[Opening Provided records section]

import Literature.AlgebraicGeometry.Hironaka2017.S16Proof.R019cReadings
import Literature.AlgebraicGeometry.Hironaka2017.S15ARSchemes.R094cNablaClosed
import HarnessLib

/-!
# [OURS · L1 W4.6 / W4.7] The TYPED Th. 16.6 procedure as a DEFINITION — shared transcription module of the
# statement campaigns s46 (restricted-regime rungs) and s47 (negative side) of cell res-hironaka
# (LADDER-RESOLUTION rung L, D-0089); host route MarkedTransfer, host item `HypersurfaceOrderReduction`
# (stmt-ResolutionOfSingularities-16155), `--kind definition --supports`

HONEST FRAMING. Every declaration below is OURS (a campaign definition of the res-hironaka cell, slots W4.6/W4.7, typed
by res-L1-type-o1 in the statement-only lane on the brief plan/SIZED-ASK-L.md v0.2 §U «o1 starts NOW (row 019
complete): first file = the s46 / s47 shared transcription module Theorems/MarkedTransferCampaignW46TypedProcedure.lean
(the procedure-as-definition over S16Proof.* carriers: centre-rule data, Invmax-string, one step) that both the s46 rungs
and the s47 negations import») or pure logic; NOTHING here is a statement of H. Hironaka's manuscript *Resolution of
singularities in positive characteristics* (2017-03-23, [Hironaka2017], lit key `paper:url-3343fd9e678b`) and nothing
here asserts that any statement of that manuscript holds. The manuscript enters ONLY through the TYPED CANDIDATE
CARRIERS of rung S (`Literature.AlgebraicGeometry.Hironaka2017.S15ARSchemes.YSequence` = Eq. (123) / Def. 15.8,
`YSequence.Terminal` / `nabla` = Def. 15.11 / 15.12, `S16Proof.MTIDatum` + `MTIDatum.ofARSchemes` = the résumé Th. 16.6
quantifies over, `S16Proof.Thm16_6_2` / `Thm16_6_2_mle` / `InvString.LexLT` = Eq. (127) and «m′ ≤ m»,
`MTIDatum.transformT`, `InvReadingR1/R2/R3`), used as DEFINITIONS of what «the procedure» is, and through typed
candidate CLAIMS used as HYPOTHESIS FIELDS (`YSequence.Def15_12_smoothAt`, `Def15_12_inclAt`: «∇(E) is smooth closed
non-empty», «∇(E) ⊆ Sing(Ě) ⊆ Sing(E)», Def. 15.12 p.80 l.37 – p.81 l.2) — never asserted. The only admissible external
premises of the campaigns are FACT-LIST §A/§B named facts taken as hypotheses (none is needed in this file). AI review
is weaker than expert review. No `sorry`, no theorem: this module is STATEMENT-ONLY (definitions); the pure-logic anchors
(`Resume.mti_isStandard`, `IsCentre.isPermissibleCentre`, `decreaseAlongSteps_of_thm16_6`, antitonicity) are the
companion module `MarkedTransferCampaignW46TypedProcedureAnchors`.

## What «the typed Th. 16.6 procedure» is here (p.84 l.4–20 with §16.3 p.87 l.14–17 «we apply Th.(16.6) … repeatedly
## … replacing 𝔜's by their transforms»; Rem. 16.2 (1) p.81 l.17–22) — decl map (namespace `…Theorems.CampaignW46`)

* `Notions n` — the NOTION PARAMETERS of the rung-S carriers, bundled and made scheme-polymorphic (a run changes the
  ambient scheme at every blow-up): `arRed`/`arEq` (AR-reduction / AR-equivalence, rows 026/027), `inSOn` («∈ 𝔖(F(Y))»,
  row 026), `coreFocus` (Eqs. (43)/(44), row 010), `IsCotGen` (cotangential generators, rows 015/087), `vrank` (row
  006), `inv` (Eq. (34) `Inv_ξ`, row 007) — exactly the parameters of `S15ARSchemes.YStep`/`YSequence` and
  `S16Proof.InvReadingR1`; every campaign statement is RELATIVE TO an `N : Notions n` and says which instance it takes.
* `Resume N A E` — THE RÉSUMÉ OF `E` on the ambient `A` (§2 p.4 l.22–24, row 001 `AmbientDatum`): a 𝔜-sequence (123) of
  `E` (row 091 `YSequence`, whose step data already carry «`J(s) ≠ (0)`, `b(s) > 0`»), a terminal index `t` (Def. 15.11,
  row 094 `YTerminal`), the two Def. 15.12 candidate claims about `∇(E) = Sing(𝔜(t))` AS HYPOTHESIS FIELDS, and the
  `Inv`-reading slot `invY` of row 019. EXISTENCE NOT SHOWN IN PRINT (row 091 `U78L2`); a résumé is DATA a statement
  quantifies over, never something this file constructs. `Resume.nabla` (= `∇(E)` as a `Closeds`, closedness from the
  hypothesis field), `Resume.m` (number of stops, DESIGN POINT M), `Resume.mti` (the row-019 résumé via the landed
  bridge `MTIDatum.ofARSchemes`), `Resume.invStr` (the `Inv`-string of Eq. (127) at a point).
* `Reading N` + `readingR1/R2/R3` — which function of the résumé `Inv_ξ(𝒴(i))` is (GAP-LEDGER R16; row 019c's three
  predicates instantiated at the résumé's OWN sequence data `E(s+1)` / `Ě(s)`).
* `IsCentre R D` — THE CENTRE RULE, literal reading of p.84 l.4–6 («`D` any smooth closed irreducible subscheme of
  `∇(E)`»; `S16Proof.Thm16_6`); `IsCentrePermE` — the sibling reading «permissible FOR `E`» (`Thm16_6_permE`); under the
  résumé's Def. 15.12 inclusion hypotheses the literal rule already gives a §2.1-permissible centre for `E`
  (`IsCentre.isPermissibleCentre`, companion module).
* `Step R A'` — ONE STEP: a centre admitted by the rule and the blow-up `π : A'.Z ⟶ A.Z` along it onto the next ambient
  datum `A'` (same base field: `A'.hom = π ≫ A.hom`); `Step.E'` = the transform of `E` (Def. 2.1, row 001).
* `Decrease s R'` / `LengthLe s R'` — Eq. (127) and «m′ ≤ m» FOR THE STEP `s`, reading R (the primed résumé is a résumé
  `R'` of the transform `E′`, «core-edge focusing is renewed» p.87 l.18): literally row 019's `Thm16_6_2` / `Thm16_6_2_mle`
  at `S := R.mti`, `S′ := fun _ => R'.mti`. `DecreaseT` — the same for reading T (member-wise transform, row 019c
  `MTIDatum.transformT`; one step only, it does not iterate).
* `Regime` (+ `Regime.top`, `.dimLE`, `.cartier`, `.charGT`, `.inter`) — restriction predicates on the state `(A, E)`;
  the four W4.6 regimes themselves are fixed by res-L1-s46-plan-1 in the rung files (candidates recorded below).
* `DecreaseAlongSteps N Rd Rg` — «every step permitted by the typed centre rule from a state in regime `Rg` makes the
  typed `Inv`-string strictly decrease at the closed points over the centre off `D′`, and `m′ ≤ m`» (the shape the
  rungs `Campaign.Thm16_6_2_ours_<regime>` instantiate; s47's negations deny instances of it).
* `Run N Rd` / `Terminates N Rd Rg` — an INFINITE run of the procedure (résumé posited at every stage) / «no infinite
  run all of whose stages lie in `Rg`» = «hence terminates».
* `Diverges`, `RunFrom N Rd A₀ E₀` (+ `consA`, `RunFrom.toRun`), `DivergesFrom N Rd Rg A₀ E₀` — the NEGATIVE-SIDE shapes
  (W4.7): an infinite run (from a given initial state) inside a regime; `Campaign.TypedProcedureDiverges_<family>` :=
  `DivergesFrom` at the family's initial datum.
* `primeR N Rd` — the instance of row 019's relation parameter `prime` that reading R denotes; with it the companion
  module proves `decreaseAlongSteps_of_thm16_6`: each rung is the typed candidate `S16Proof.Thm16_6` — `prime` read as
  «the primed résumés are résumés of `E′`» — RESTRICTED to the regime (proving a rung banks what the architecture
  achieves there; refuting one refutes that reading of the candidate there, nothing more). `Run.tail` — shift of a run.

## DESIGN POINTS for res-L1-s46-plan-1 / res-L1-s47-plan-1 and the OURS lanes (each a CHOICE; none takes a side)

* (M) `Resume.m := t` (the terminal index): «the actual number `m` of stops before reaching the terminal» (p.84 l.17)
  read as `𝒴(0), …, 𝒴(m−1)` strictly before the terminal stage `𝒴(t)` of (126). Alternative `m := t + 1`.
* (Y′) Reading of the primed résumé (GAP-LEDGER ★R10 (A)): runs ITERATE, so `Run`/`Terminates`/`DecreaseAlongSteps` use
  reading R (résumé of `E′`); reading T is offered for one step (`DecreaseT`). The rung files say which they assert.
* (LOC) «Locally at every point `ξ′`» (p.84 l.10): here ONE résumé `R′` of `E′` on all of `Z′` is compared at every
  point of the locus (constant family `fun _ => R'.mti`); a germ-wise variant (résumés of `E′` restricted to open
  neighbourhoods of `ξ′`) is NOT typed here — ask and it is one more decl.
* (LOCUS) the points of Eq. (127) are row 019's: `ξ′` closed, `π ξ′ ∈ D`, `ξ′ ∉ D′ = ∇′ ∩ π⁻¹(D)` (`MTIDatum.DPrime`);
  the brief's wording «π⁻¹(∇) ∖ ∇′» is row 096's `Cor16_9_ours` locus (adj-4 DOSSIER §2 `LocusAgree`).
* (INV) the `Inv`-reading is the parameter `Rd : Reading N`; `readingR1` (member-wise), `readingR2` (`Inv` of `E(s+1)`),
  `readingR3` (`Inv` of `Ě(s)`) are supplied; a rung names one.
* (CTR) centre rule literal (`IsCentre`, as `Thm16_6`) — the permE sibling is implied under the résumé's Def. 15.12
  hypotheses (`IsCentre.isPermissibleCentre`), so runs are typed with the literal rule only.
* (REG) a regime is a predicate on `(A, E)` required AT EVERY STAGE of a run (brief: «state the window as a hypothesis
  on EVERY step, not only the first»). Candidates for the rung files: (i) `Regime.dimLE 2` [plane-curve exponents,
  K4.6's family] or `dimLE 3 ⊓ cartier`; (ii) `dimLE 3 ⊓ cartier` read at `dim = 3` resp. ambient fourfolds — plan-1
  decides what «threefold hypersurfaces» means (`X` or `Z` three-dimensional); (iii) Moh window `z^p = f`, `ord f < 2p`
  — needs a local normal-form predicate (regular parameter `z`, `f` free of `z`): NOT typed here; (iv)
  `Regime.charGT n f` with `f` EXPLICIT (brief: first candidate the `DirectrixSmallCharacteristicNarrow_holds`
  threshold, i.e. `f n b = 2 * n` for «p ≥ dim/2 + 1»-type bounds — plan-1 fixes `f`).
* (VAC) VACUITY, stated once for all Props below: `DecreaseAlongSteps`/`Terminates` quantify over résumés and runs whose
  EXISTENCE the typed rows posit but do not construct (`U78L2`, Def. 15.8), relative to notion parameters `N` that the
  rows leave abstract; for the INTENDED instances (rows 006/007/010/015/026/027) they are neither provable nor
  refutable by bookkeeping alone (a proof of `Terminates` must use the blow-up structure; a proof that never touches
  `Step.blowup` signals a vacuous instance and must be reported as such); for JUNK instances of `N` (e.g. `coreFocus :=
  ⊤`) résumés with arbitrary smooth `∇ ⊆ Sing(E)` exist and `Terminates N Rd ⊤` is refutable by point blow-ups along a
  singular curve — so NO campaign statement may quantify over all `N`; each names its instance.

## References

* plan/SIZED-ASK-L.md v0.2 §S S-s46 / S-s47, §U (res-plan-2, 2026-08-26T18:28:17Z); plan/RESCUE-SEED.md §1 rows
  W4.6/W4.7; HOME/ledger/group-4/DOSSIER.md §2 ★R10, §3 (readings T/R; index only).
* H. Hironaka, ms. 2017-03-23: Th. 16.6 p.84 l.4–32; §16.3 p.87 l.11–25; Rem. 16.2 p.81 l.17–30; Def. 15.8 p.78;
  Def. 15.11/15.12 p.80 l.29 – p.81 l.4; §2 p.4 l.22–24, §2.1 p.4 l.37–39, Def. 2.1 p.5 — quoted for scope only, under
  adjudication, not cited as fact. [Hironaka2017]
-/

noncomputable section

[Closing Provided records section]

● Exercise prompt
Copy out only the lines of the records above from the one with "candidate CLAIMS used" through the one with "quantifies over, never", exactly as they stand, both included.

● Answer to the problem
candidate CLAIMS used as HYPOTHESIS FIELDS (`YSequence.Def15_12_smoothAt`, `Def15_12_inclAt`: «∇(E) is smooth closed
non-empty», «∇(E) ⊆ Sing(Ě) ⊆ Sing(E)», Def. 15.12 p.80 l.37 – p.81 l.2) — never asserted. The only admissible external
premises of the campaigns are FACT-LIST §A/§B named facts taken as hypotheses (none is needed in this file). AI review
is weaker than expert review. No `sorry`, no theorem: this module is STATEMENT-ONLY (definitions); the pure-logic anchors
(`Resume.mti_isStandard`, `IsCentre.isPermissibleCentre`, `decreaseAlongSteps_of_thm16_6`, antitonicity) are the
companion module `MarkedTransferCampaignW46TypedProcedureAnchors`.

## What «the typed Th. 16.6 procedure» is here (p.84 l.4–20 with §16.3 p.87 l.14–17 «we apply Th.(16.6) … repeatedly
## … replacing 𝔜's by their transforms»; Rem. 16.2 (1) p.81 l.17–22) — decl map (namespace `…Theorems.CampaignW46`)

* `Notions n` — the NOTION PARAMETERS of the rung-S carriers, bundled and made scheme-polymorphic (a run changes the
  ambient scheme at every blow-up): `arRed`/`arEq` (AR-reduction / AR-equivalence, rows 026/027), `inSOn` («∈ 𝔖(F(Y))»,
  row 026), `coreFocus` (Eqs. (43)/(44), row 010), `IsCotGen` (cotangential generators, rows 015/087), `vrank` (row
  006), `inv` (Eq. (34) `Inv_ξ`, row 007) — exactly the parameters of `S15ARSchemes.YStep`/`YSequence` and
  `S16Proof.InvReadingR1`; every campaign statement is RELATIVE TO an `N : Notions n` and says which instance it takes.
* `Resume N A E` — THE RÉSUMÉ OF `E` on the ambient `A` (§2 p.4 l.22–24, row 001 `AmbientDatum`): a 𝔜-sequence (123) of
  `E` (row 091 `YSequence`, whose step data already carry «`J(s) ≠ (0)`, `b(s) > 0`»), a terminal index `t` (Def. 15.11,
  row 094 `YTerminal`), the two Def. 15.12 candidate claims about `∇(E) = Sing(𝔜(t))` AS HYPOTHESIS FIELDS, and the
  `Inv`-reading slot `invY` of row 019. EXISTENCE NOT SHOWN IN PRINT (row 091 `U78L2`); a résumé is DATA a statement
  quantifies over, never something this file constructs. `Resume.nabla` (= `∇(E)` as a `Closeds`, closedness from the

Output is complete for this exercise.